## Stored data entries
▶

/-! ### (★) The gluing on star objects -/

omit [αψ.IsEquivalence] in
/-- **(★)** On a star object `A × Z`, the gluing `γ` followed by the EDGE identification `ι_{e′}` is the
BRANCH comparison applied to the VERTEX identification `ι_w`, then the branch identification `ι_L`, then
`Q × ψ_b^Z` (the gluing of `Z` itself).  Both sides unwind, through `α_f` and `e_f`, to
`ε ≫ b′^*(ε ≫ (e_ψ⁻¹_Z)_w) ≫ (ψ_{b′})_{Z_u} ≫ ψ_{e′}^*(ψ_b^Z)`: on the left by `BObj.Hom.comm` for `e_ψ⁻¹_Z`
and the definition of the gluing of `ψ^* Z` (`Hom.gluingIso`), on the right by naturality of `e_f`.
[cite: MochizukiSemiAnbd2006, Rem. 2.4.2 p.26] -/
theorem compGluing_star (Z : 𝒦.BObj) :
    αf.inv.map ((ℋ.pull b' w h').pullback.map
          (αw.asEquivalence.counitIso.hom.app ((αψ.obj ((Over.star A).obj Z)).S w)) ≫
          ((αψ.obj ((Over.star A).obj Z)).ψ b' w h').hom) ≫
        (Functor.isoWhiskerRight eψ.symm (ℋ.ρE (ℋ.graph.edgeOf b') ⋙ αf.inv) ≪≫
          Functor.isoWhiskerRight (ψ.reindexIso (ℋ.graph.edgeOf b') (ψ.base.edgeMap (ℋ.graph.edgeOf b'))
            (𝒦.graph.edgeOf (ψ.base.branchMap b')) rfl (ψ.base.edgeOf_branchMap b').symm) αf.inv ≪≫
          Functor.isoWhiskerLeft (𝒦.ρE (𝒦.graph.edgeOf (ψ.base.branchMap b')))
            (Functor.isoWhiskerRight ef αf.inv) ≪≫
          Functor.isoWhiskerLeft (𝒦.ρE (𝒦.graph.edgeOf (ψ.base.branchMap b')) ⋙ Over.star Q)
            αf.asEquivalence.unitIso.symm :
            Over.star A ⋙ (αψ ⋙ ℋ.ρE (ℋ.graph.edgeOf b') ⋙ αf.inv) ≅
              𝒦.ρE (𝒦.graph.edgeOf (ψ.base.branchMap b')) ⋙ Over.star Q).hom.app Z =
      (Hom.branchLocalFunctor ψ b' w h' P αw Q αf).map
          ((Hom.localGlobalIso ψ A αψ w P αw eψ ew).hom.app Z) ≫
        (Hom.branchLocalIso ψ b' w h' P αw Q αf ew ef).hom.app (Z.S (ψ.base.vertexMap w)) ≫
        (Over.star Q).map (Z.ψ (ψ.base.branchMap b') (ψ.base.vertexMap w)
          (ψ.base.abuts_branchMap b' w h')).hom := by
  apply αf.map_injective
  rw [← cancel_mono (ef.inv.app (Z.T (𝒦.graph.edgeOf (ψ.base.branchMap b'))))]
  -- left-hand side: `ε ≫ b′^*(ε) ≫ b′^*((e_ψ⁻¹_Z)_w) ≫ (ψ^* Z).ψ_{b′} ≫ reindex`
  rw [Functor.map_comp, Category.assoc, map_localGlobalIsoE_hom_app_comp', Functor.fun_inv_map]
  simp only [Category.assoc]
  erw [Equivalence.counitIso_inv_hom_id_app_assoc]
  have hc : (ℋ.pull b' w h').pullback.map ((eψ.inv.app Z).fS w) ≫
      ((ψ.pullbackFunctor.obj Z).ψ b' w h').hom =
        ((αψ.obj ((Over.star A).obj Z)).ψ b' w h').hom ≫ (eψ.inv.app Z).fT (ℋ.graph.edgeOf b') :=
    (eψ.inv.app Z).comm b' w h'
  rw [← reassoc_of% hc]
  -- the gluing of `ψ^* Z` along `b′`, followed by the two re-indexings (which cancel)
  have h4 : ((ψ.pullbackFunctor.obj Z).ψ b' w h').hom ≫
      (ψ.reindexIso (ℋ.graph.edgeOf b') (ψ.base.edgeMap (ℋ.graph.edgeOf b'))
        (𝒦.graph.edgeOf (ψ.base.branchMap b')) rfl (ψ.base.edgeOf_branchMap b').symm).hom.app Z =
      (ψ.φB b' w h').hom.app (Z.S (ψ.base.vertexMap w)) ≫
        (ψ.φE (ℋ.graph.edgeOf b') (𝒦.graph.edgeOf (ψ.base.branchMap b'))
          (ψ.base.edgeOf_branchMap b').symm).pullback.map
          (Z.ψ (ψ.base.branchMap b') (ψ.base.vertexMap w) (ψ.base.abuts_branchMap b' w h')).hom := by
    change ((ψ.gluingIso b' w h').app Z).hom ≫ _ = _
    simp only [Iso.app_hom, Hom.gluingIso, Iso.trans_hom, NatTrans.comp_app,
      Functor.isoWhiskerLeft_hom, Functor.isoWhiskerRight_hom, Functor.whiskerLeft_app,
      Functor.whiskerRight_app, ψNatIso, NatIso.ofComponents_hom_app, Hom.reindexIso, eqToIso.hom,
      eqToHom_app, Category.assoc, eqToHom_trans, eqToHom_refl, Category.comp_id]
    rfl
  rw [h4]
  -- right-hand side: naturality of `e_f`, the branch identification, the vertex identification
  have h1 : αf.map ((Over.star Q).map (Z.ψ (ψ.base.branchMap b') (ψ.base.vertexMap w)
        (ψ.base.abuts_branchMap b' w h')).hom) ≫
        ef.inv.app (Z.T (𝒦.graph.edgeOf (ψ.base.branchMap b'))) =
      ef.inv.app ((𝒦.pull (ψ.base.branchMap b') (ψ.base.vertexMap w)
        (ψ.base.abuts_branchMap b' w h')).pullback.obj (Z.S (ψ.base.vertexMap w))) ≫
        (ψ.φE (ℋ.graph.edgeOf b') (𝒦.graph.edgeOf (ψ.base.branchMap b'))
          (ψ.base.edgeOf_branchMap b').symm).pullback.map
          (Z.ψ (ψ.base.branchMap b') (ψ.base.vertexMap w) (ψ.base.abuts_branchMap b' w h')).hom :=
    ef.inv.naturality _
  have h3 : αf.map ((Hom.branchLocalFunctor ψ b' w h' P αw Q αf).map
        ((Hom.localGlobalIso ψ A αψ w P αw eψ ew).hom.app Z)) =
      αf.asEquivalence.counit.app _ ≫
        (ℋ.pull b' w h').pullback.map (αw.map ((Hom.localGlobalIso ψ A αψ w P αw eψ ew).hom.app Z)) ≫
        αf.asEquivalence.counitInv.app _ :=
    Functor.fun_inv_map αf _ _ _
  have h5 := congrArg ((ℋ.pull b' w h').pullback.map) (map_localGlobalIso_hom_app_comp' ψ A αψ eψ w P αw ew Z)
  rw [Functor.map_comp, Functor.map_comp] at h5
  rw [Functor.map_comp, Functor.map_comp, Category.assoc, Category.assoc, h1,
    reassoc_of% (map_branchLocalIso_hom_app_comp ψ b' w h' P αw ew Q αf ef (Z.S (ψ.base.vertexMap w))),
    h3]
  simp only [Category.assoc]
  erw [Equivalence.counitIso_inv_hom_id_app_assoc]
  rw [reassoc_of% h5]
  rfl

◀

## Assigned task
Once the line with "[cite: MochizukiSemiAnbd2006, Rem." is found in the records above, print exactly that line and every line after it through the line with "((αψ.obj ((Over.star A).obj Z)).ψ b' w h').hom)".

## Finished task
[cite: MochizukiSemiAnbd2006, Rem. 2.4.2 p.26] -/
theorem compGluing_star (Z : 𝒦.BObj) :
    αf.inv.map ((ℋ.pull b' w h').pullback.map
          (αw.asEquivalence.counitIso.hom.app ((αψ.obj ((Over.star A).obj Z)).S w)) ≫
          ((αψ.obj ((Over.star A).obj Z)).ψ b' w h').hom) ≫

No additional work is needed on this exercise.